Daeyoung Kim

Senior Data Scientist,

Daeyoung Kim is currently a senior data scientist in BISTel Research team from 2015. He is working on product design & algorithm research for smart manufacturing solutions. Especially, he is interested in machine learning, deep learning & any other AI(Artificial Intelligence) algorithms for manufacturing solutions. He mainly focuses on developing time-series data analysis and image analysis solution based-on deep learning. He received all his degrees in industrial engineering from Seoul National University, Seoul, Korea.



Analyzing 2TB of Raw Trace Data from a Manufacturing Process: A First Use Case of Apache Spark for Semiconductor Wafers from Real IndustrySummit 2019

As the development of semiconductor devices, manufacturing system leads to improve productivity and efficiency for wafer fabrication. Owing to such improvement, the number of wafers yielded from the fabrication process has been rapidly increasing. However, current software systems for semiconductor wafers are not aimed at processing large number of wafers. To resolve this issue, the BISTel (a world-class provider of manufacturing intelligence solutions and services for manufacturers) tries to build several products for big data such as Trace Analyzer (TA) and Map Analyzer (MA) using Apache Spark.

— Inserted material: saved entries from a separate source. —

import Literature.MathematicalPhysics.QuantumLattice.GaugeGroups
import HarnessLib

/-!
# Narrow-well plaquette actions: the van Enter–Shlosman first-order transition, and their
# realisation as Wilson actions of tensor-power representations of `SU(2)`

van Enter–Shlosman [VanEnterShlosman2005] proved the first rigorous first-order transition for a
lattice gauge model with a CONTINUOUS gauge group: for the "narrow-well" single-plaquette action
`J · ((1 + L(U_P))/2)^p` (`L` the normalised real trace, `L = 1` exactly at `U_P = 1`; for `U(1)`,
eq. (3) of the paper, `((1 + cos φ_P)/2)^p`) in dimension `d ≥ 3` and for `p` large, the free
energy is not differentiable in the temperature at some point (reflection positivity and
chessboard estimates, after Kotecký–Shlosman's large-entropy mechanism [KoteckyShlosman1982]).

This file records

* `NarrowWell.weight p` — the narrow-well density `g ↦ ((1 + ½ Re tr g)/2)^p` on `SU(2)`;
* `enterShlosman_narrowWell_firstOrderTransition` — Theorem 2 of the paper, `SU(2)` instance, as
  a NAMED FACT (not proved here): for `d ≥ 3` and `p ≥ p₀(d)`, any function `P` that is the
  thermodynamic limit of the torus pressures `(L+1)^{-d} log ∫ ∏_q exp(J · weight p (U_q)) dU`
  for every real `J` fails to be differentiable at some `J_t > 0` (the limit exists by
  `tendsto_torusPressure_of_continuous_pos` of `PlaquetteWeightFreeEnergyLimit`, not imported);
* (`NarrowWell.kpow`, `NarrowWell.blockRep`, `NarrowWell.rep`, `NarrowWell.trace_re_rep`) the
  folklore observation that this action IS a Wilson action `β Re tr ρ(U_P)` for a genuine
  faithful continuous unitary matrix representation of `SU(2)`: with `W = ℂ² ⊕ ℂ ⊕ ℂ`
  (fundamental plus two trivial summands, `tr_W g = 2 + tr g = 4 · (1 + ½ Re tr g)/2`) and
  `ρ_p = W^{⊗(p+1)}` realised by Kronecker powers in function-index form
  (`kpow p M i j = ∏ k, M (i k) (j k)`), one has `Re tr ρ_p(g) = 4^{p+1} · weight (p+1) g`.
  Consequently Wilson's action in the representation `ρ_p` of `SU(2)` has a first-order bulk
  transition (modulo the named fact): analyticity of the Wilson pressure on the whole coupling
  axis fails for SOME faithful representation already of `SU(2)`.

Design: the representation is a `MonoidHom` into `Matrix (Fin N) (Fin N) ℂ` (reindexed along
`Fintype.equivFin`) so that it can be packaged downstream as lattice-representation data; no
`LatticeRep` structure is imported here (it lives in `QuantumFieldTheory/YangMillsOS`).  What is
NOT here: the proof of Theorem 2 (contour/chessboard estimates), the `U(1)` and `RP^{N-1}`
statements of the paper (Theorem 1), general compact gauge groups.

References: A. C. D. van Enter, S. B. Shlosman, *Provable first-order transitions for nonlinear
vector and gauge models with continuous symmetries*, Commun. Math. Phys. 255 (2005) 21–32,
Theorem 2 and eq. (3) [VanEnterShlosman2005]; R. Kotecký, S. B. Shlosman, Commun. Math. Phys. 83
(1982) 493–515 [KoteckyShlosman1982].
-/

noncomputable section
import Literature.NumberTheory.Transcendental.KZProductIdeal
import Summits.KontsevichZagierPeriods.KontsevichZagierPeriods.Theorems.ValuedFieldSpecialisationClassLevelExpansionFibreDimOneToolkit
import Summits.KontsevichZagierPeriods.KontsevichZagierPeriods.Theorems.ValuedFieldSpecialisationClassLevelExpansionFibreDimOneElementaryA

/-!
# Route ValuedFieldSpecialisation — calibration of the elementary divergent products:
# the padding coordinate `u` is removed by fibred moves

Helper for item stmt-KontsevichZagierPeriods-3503 (`ClassLevelExpansionFibreDimOne`). The
elementary divergent product families of the item carry a PADDING coordinate `u` (coordinate `1`,
right after the parameter `s = z 0`) ranging over `0 < u`, `u ^ q * s ^ p < 1`, on which the
integrand does not depend; its only role is to produce the factor `∫ du = s ^ (-p/q)` in the
slice values while keeping the integrand a product of fibre data. This file checks that the
encoding is compatible with the FIBRED calculus: for every `ℚ`-semialgebraic base `B ⊆ {0 < v 0}`
and `ℚ`-semialgebraic `g` on `B`,

  `[ {z | z∘δ ∈ B, 0 < z 1, (z 1)^q (z 0)^p < 1}, g (z∘δ) ] − [ B, (v 0)^(-p/q) · g v ]`
  `∈ KZ.fibredRelations`                                    (`δ = Fin.succAbove 1` skips `u`)

(`of_padded_sub_of_mem_fibredRelations`): relabel the coordinates so that `u` comes last (a
coordinate permutation fixing `0` is a fibred change of variables,
`of_sub_of_reindex_mem_fibredRelations`), close the `u`-fibres `(0, s^(-p/q))` to
`[0, s^(-p/q)]` (a null set, a fibred move) and integrate `u` out by ONE fibred Newton–Leibniz
move with the primitive `u · g` (`s ↦ s^(-p/q)` is `ℚ`-semialgebraic on `{0 < s}`: its graph is
`{0 < t, t^q s^p = 1}`).

Sources: M. Kontsevich, D. Zagier, *Periods* (2001), §1.2, rules (1)–(3); the fibred calculus and
the elementary products are this route's. Deliberately NOT here: existence (integrability) of the
padded representations, and anything about the `y`-coordinates `s ≤ y_j ≤ 1` of the elementary
products (they are untouched by these moves).
-/

noncomputable section

namespace Summit.KontsevichZagierPeriods.ValuedFieldSpecialisation

open MeasureTheory Set Filter MvPolynomial
open scoped Topology
open Literature.NumberTheory.Transcendental Literature.NumberTheory.Transcendental.KZ
open Literature.ModelTheory.ExponentialFields (IsSemialgebraic isSemialgebraic_setOf_eval_pos
  isSemialgebraic_setOf_eval_eq_zero)

variable {n : ℕ}

/-! ### Coordinate permutations fixing the parameter are fibred moves -/

/-- **Relabelling the fibre coordinates is a fibred change of variables**: for a coordinate
relabelling `e : Fin (n + 1) ≃ Fin (k + 1)` (so `k = n`) with `e 0 = 0`,
`[r] − [r.reindex e] ∈ fibredRelations`. The map
`Φ z = z ∘ e⁻¹` is linear (its own derivative), injective, a `ℚ`-polynomial map with
`|det Φ| = 1` (a permutation matrix), `Φ '' σ = {w | w ∘ e ∈ σ}`, and `Φ z 0 = z (e⁻¹ 0) = z 0`.
(The unfibred statement is `KZ.of_sub_of_reindex_mem_relations`.)
[Kontsevich–Zagier 2001, §1.2, rule (2)] [folklore] -/
theorem of_sub_of_reindex_mem_fibredRelations {k : ℕ} (r : IntegralRep (n + 1))
    (e : Fin (n + 1) ≃ Fin (k + 1)) (he : e 0 = 0) :
    of r - of (r.reindex e) ∈ fibredRelations := by
  obtain rfl : n = k := by simpa using Fintype.card_congr e
  -- the linear map `z ↦ z ∘ e.symm` as a matrix
  let M : Matrix (Fin (n + 1)) (Fin (n + 1)) ℝ :=
    (1 : Matrix (Fin (n + 1)) (Fin (n + 1)) ℝ).submatrix e.symm (Equiv.refl _)
  let L : (Fin (n + 1) → ℝ) →L[ℝ] (Fin (n + 1) → ℝ) :=
    LinearMap.toContinuousLinearMap (Matrix.toLin' M)
  have hL : ∀ z : Fin (n + 1) → ℝ, L z = fun j => z (e.symm j) := by
    intro z
    change Matrix.toLin' M z = _
    rw [Matrix.toLin'_apply, Matrix.submatrix_mulVec_equiv, Matrix.one_mulVec]
    rfl
  have hdet : |L.det| = 1 := by
    change |LinearMap.det (Matrix.toLin' M)| = 1
    rw [LinearMap.det_toLin', Matrix.abs_det_submatrix_equiv_equiv, Matrix.det_one, abs_one]
  have he' : e.symm 0 = 0 := by rw [Equiv.symm_apply_eq]; exact he.symm
  refine mem_fibredRelations_of_mem_fibredChangeOfVariablesRel
    ⟨n, r, r.reindex e, fun z => fun j => z (e.symm j), fun _ => L, ?_, ?_, ?_, ?_, ?_, ?_, rfl⟩
  · -- semialgebraic: a coordinate (polynomial) map
    convert isSemialgebraicMapOn_aeval r.isSemialgebraic_domain
      (fun j => (X (e.symm j) : MvPolynomial (Fin (n + 1)) ℚ)) using 2 with z
    ext j; simp
  · intro z _
    have h := L.hasFDerivWithinAt (s := r.domain) (x := z)
    convert h using 1
    ext z' j
    rw [hL]
  · intro z₁ _ z₂ _ h
    ext i
    have := congrFun h (e i)
    simpa using this
  · ext w
    simp only [IntegralRep.reindex_domain, mem_setOf_eq, mem_image]
    constructor
    · intro hw
      exact ⟨fun i => w (e i), hw, by ext j; simp⟩
    · rintro ⟨z, hz, rfl⟩
      simpa using hz
  · intro z _
    rw [hdet, mul_one, IntegralRep.reindex_integrand]
    simp
  · intro z _
    simp [he']

/-! ### The rational power `s ↦ s ^ (-p/q)` -/

/-- For `0 < s` and `0 < q`: `t = s ^ (-p/q)` iff `0 < t` and `t ^ q * s ^ p = 1` (positive `q`-th
roots are unique). [folklore] -/
theorem eq_rpow_neg_div_iff {s t : ℝ} (hs : 0 < s) {p q : ℕ} (hq : 0 < q) :
    t = s ^ (-(p : ℝ) / q) ↔ 0 < t ∧ t ^ q * s ^ p = 1 := by
  have hq0 : (q : ℝ) ≠ 0 := by exact_mod_cast hq.ne'
  have key : (s ^ (-(p : ℝ) / q)) ^ q * s ^ p = 1 := by
    rw [← Real.rpow_natCast (s ^ (-(p : ℝ) / q)) q, ← Real.rpow_mul hs.le,
      div_mul_cancel₀ _ hq0, Real.rpow_neg hs.le, Real.rpow_natCast,
      inv_mul_cancel₀ (pow_ne_zero _ hs.ne')]
  constructor
  · rintro rfl
    exact ⟨Real.rpow_pos_of_pos hs _, key⟩
  · rintro ⟨ht, h⟩
    have hsp : 0 < s ^ p := pow_pos hs p
    have h1 : t ^ q = (s ^ (-(p : ℝ) / q)) ^ q :=
      mul_right_cancel₀ hsp.ne' (h.trans key.symm)
    exact (pow_left_inj₀ ht.le (Real.rpow_nonneg hs.le _) hq.ne').mp h1

/-- **`v ↦ (v 0) ^ (-p/q)` is `ℚ`-semialgebraic** on any `ℚ`-semialgebraic `B ⊆ {0 < v 0}`: its
graph is `{w | init w ∈ B} ∩ {0 < w last} ∩ {w last ^ q * (w 0) ^ p = 1}`.
[Bochnak–Coste–Roy 1998, §2.2] [folklore] -/
theorem isSemialgebraicFunOn_rpow_zero {B : Set (Fin (n + 1) → ℝ)} (hB : IsSemialgebraic ℚ B)
    (hB0 : ∀ v ∈ B, 0 < v 0) {p q : ℕ} (hq : 0 < q) :
    IsSemialgebraicFunOn ℚ B (fun v => (v 0) ^ (-(p : ℝ) / q)) := by
  rw [isSemialgebraicFunOn_iff]
  have h1 : IsSemialgebraic ℚ {w : Fin (n + 1 + 1) → ℝ | 0 < w (Fin.last (n + 1))} := by
    simpa using isSemialgebraic_setOf_eval_pos (k := ℚ) (R := ℝ) (X (Fin.last (n + 1)))
  have h2 : IsSemialgebraic ℚ
      {w : Fin (n + 1 + 1) → ℝ | w (Fin.last (n + 1)) ^ q * w 0 ^ p = 1} := by
    have := isSemialgebraic_setOf_eval_eq_zero (k := ℚ) (R := ℝ)
      ((X (Fin.last (n + 1)) : MvPolynomial (Fin (n + 1 + 1)) ℚ) ^ q * X 0 ^ p - 1)
    convert this using 2 with w
    simp [sub_eq_zero]
  convert (hB.setOf_init_mem.inter h1).inter h2 using 1
  ext w
  simp only [mem_setOf_eq, mem_inter_iff]
  constructor
  · rintro ⟨hw, hlast⟩
    have h0 : (Fin.init w) 0 = w 0 := rfl
    have := (eq_rpow_neg_div_iff (hB0 _ hw) hq).mp hlast
    rw [h0] at this
    exact ⟨⟨hw, this.1⟩, this.2⟩
  · rintro ⟨⟨hw, hpos⟩, heq⟩
    refine ⟨hw, (eq_rpow_neg_div_iff (hB0 _ hw) hq).mpr ⟨hpos, ?_⟩⟩
    exact heq

/-! ### Removing the padding coordinate -/

/-- The coordinate permutation of `Fin (N + 2)` moving the padding index `1` to the last place
(and shifting `2, …, N + 1` down by one), fixing `0`. [folklore] -/
theorem exists_perm_padding (N : ℕ) :
    ∃ e : Fin (N + 1 + 1) ≃ Fin (N + 1 + 1), e 0 = 0 ∧ e 1 = Fin.last (N + 1) ∧
      ∀ i : Fin (N + 1), e (Fin.succAbove 1 i) = Fin.castSucc i := by
  refine ⟨(finSuccEquiv' (1 : Fin (N + 1 + 1))).trans (finSuccEquiv' (Fin.last (N + 1))).symm,
    ?_, ?_, fun i => ?_⟩
  · show (finSuccEquiv' (Fin.last (N + 1))).symm (finSuccEquiv' (1 : Fin (N + 1 + 1)) 0) = 0
    have h1 : finSuccEquiv' (1 : Fin (N + 1 + 1)) 0 = some 0 := by
      have := finSuccEquiv'_succAbove (1 : Fin (N + 1 + 1)) 0
      rwa [Fin.one_succAbove_zero] at this
    rw [h1, finSuccEquiv'_symm_some, Fin.succAbove_last, Fin.castSucc_zero]
  · simp
  · simp

/-- **The padding coordinate is removed by fibred moves.** Let `B ⊆ {v | 0 < v 0} ⊆ ℝᴺ⁺¹` and
`g : ℝᴺ⁺¹ → ℝ` be `ℚ`-semialgebraic, `0 < q`. If `P` is the PADDED representation — domain
`{z | z∘δ ∈ B, 0 < z 1, (z 1)^q (z 0)^p < 1}` (`δ = Fin.succAbove 1` forgets the padding coordinate
`u = z 1`), integrand `g (z∘δ)` on it — and `M` is the representation on `B` with integrand
`(v 0)^(-p/q) · g v` on `B`, then `[P] − [M] ∈ KZ.fibredRelations`: relabel `u` to the last place
(`of_sub_of_reindex_mem_fibredRelations`), close the `u`-fibres `(0, s^(-p/q))` (the added set is
null: a hyperplane and a graph), and integrate `u` out by one fibred Newton–Leibniz move with
primitive `u · g`, whose evaluation `[u g]₀^{s^(-p/q)}` is `M`'s integrand. This is the
calibration of the padding coordinate of the route's elementary divergent products.
[Kontsevich–Zagier 2001, §1.2, rules (1)–(3)] [folklore] -/
theorem of_padded_sub_of_mem_fibredRelations {N p q : ℕ} (hq : 0 < q)
    {B : Set (Fin (N + 1) → ℝ)} (hB : IsSemialgebraic ℚ B) (hB0 : ∀ v ∈ B, 0 < v 0)
    {g : (Fin (N + 1) → ℝ) → ℝ} (hg : IsSemialgebraicFunOn ℚ B g)
    (P : IntegralRep (N + 1 + 1)) (M : IntegralRep (N + 1))
    (hPd : P.domain = {z | (fun i => z (Fin.succAbove 1 i)) ∈ B ∧ 0 < z 1 ∧ z 1 ^ q * z 0 ^ p < 1})
    (hPi : ∀ z ∈ P.domain, P.integrand z = g (fun i => z (Fin.succAbove 1 i)))
    (hMd : M.domain = B)
    (hMi : ∀ v ∈ M.domain, M.integrand v = (v 0) ^ (-(p : ℝ) / q) * g v) :
    of P - of M ∈ fibredRelations := by
  subst hMd
  -- notation: `t₀ v = (v 0) ^ (-p/q)`, the upper end of the `u`-fibre
  set t₀ : (Fin (N + 1) → ℝ) → ℝ := fun v => (v 0) ^ (-(p : ℝ) / q) with ht₀
  have ht₀pos : ∀ v ∈ M.domain, 0 < t₀ v := fun v hv => Real.rpow_pos_of_pos (hB0 v hv) _
  have ht₀key : ∀ v ∈ M.domain, t₀ v ^ q * v 0 ^ p = 1 := fun v hv =>
    ((eq_rpow_neg_div_iff (hB0 v hv) hq).mp rfl).2
  have ht₀sa : IsSemialgebraicFunOn ℚ M.domain t₀ := isSemialgebraicFunOn_rpow_zero hB hB0 hq
  -- `u ≤ t₀` versus `u ^ q * s ^ p ≤ 1` for `0 ≤ u`
  have hcmp : ∀ v ∈ M.domain, ∀ u : ℝ, 0 ≤ u → (u ^ q * v 0 ^ p < 1 → u < t₀ v) ∧
      (u < t₀ v → u ^ q * v 0 ^ p < 1) := by
    intro v hv u hu
    have hsp : 0 < v 0 ^ p := pow_pos (hB0 v hv) p
    constructor
    · intro h
      by_contra hle
      push Not at hle
      have : t₀ v ^ q ≤ u ^ q := pow_le_pow_left₀ (ht₀pos v hv).le hle q
      have := mul_le_mul_of_nonneg_right this hsp.le
      rw [ht₀key v hv] at this
      linarith
    · intro h
      have : u ^ q < t₀ v ^ q := pow_lt_pow_left₀ h hu hq.ne'
      have := mul_lt_mul_of_pos_right this hsp
      rwa [ht₀key v hv] at this
  -- Step 1: relabel so that the padding coordinate is last
  obtain ⟨e, he0, he1, heδ⟩ := exists_perm_padding N
  have hinit : ∀ w : Fin (N + 1 + 1) → ℝ, (fun i => w (e (Fin.succAbove 1 i))) = Fin.init w := by
    intro w; funext i; simp [heδ, Fin.init]
  set P₁ := P.reindex e with hP₁
  have h₁ : of P - of P₁ ∈ fibredRelations := of_sub_of_reindex_mem_fibredRelations P e he0
  have hP₁d : ∀ w, w ∈ P₁.domain ↔ Fin.init w ∈ M.domain ∧ 0 < w (Fin.last (N + 1)) ∧
      w (Fin.last (N + 1)) ^ q * w 0 ^ p < 1 := by
    intro w
    rw [hP₁, IntegralRep.reindex_domain, mem_setOf_eq, hPd, mem_setOf_eq, hinit w]
    simp only [he0, he1]
  have hP₁i : ∀ w ∈ P₁.domain, P₁.integrand w = g (Fin.init w) := by
    intro w hw
    rw [hP₁, IntegralRep.reindex_integrand]
    have hz : (fun i => w (e i)) ∈ P.domain := hw
    simpa only [hinit w] using hPi _ hz
  -- Step 2: the closed band `{init w ∈ B, 0 ≤ u ≤ t₀ (init w)}` with integrand `g ∘ init`
  have hband_sa : IsSemialgebraic ℚ (KZlog.band M.domain (fun _ => 0) t₀) :=
    KZlog.isSemialgebraic_band (by simpa using isSemialgebraicFunOn_ratCast hB 0) ht₀sa
  have hsub : P₁.domain ⊆ KZlog.band M.domain (fun _ => 0) t₀ := by
    intro w hw
    obtain ⟨hwB, hu, hlt⟩ := (hP₁d w).mp hw
    exact ⟨hwB, hu.le, ((hcmp _ hwB _ hu.le).1 hlt).le⟩
  have hnull : volume (KZlog.band M.domain (fun _ => 0) t₀ \ P₁.domain) = 0 := by
    have hcover : KZlog.band M.domain (fun _ => 0) t₀ \ P₁.domain ⊆
        {w : Fin (N + 1 + 1) → ℝ | w (Fin.last (N + 1)) = 0} ∪
          {w | Fin.init w ∈ M.domain ∧ w (Fin.last (N + 1)) = t₀ (Fin.init w)} := by
      rintro w ⟨⟨hwB, h0u, hut⟩, hw⟩
      by_cases hu0 : w (Fin.last (N + 1)) = 0
      · exact Or.inl hu0
      · right
        refine ⟨hwB, ?_⟩
        have hupos : 0 < w (Fin.last (N + 1)) := lt_of_le_of_ne h0u (Ne.symm hu0)
        rcases hut.lt_or_eq with hlt | heq
        · exact (hw ((hP₁d w).mpr ⟨hwB, hupos, (hcmp _ hwB _ hupos.le).2 hlt⟩)).elim
        · exact heq
    exact measure_mono_null hcover
      (measure_union_null (volume_setOf_last_eq_zero 0) (volume_graph_eq_zero ht₀sa))
  have hgi : IsSemialgebraicFunOn ℚ (KZlog.band M.domain (fun _ => 0) t₀) (fun w => g (Fin.init w)) :=
    hg.comp_init_mono hband_sa (fun w hw => hw.1)
  have hgint : IntegrableOn (fun w => g (Fin.init w)) (KZlog.band M.domain (fun _ => 0) t₀) := by
    have hE : IntegrableOn (fun w => g (Fin.init w)) P₁.domain :=
      P₁.integrableOn.congr_fun (fun w hw => hP₁i w hw) (IntegralRep.measurableSet_domain_holds P₁)
    have hZ : IntegrableOn (fun w : Fin (N + 1 + 1) → ℝ => g (Fin.init w))
        (KZlog.band M.domain (fun _ => 0) t₀ \ P₁.domain) := by
      rw [IntegrableOn, Measure.restrict_eq_zero.mpr hnull]
      exact integrable_zero_measure
    have := hE.union hZ
    rwa [union_sdiff_cancel hsub] at this
  let Rb : IntegralRep (N + 1 + 1) := ⟨_, _, hband_sa, hgi, hgint⟩
  -- Step 3: `[Rb] − [Rb|P₁.domain]` (null complement) and `[Rb|P₁.domain] − [P₁]` (congruence)
  have h₂ : of Rb - of (Rb.restrict P₁.domain P₁.isSemialgebraic_domain hsub) ∈ fibredRelations :=
    of_sub_of_restrict_mem_fibredRelations Rb P₁.isSemialgebraic_domain hsub hnull
  have h₃ : of (Rb.restrict P₁.domain P₁.isSemialgebraic_domain hsub) - of P₁ ∈ fibredRelations :=
    of_sub_of_mem_fibredRelations_of_eqOn rfl fun w hw => (hP₁i w hw).symm
  -- Step 4: one fibred Newton–Leibniz move along `u`, primitive `u · g`
  have h₄ : of Rb - of M ∈ fibredRelations := by
    refine mem_fibredRelations_of_mem_fibredNewtonLeibnizRel (of_sub_of_mem_fibredNewtonLeibnizRel
      ⟨N + 1, Rb, M, fun _ => 0, t₀, fun w => w (Fin.last (N + 1)) * g (Fin.init w), ?_,
        by simpa using isSemialgebraicFunOn_ratCast hB 0, ht₀sa, fun v hv => (ht₀pos v hv).le,
        rfl, fun v hv => ?_, fun v hv u hu => ?_, fun v hv => ?_, rfl⟩)
    · exact IsSemialgebraicFunOn.mul_holds (isSemialgebraicFunOn_apply hband_sa (Fin.last _)) hgi
    · simp only [Fin.init_snoc, Fin.snoc_last]
      fun_prop
    · simp only [Fin.init_snoc, Fin.snoc_last]
      show HasDerivAt (fun s : ℝ => s * g v) (g (Fin.init (Fin.snoc v u : Fin (N + 1 + 1) → ℝ))) u
      rw [Fin.init_snoc]
      simpa using (hasDerivAt_id u).mul_const (g v)
    · rw [hMi v hv]
      simp [ht₀]
  -- assembly
  have : of P - of M = (of P - of P₁) -
      (of (Rb.restrict P₁.domain P₁.isSemialgebraic_domain hsub) - of P₁) -
      (of Rb - of (Rb.restrict P₁.domain P₁.isSemialgebraic_domain hsub)) + (of Rb - of M) := by
    abel
  rw [this]
  exact fibredRelations.add_mem (fibredRelations.sub_mem (fibredRelations.sub_mem h₁ h₃) h₂) h₄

TA is to analyze raw trace data from a manufacturing process. It captures details on all variable changes, big and small and give the traces' statistical summary (i.e.: min, max, slope, average, etc.). Several BISTel's customers, which are the top-tier semiconductor company in the world use the TA to analyze the massive raw trace data from their manufacturing process.

Especially, TA is able to manage terabytes of data by applying Apache Spark's APIs. MA is an advanced pattern recognition tool that sorts wafer yield maps and automatically identify common yield loss patterns. Also, some semiconductor companies use MA to identify clustering patterns for more than 100,000 wafers, which can be considered as big data in the semiconductor area. This talk will introduce these two products which are developed based on the Apache Spark and present how to handle the large-scale semiconductor data in the aspects of software techniques.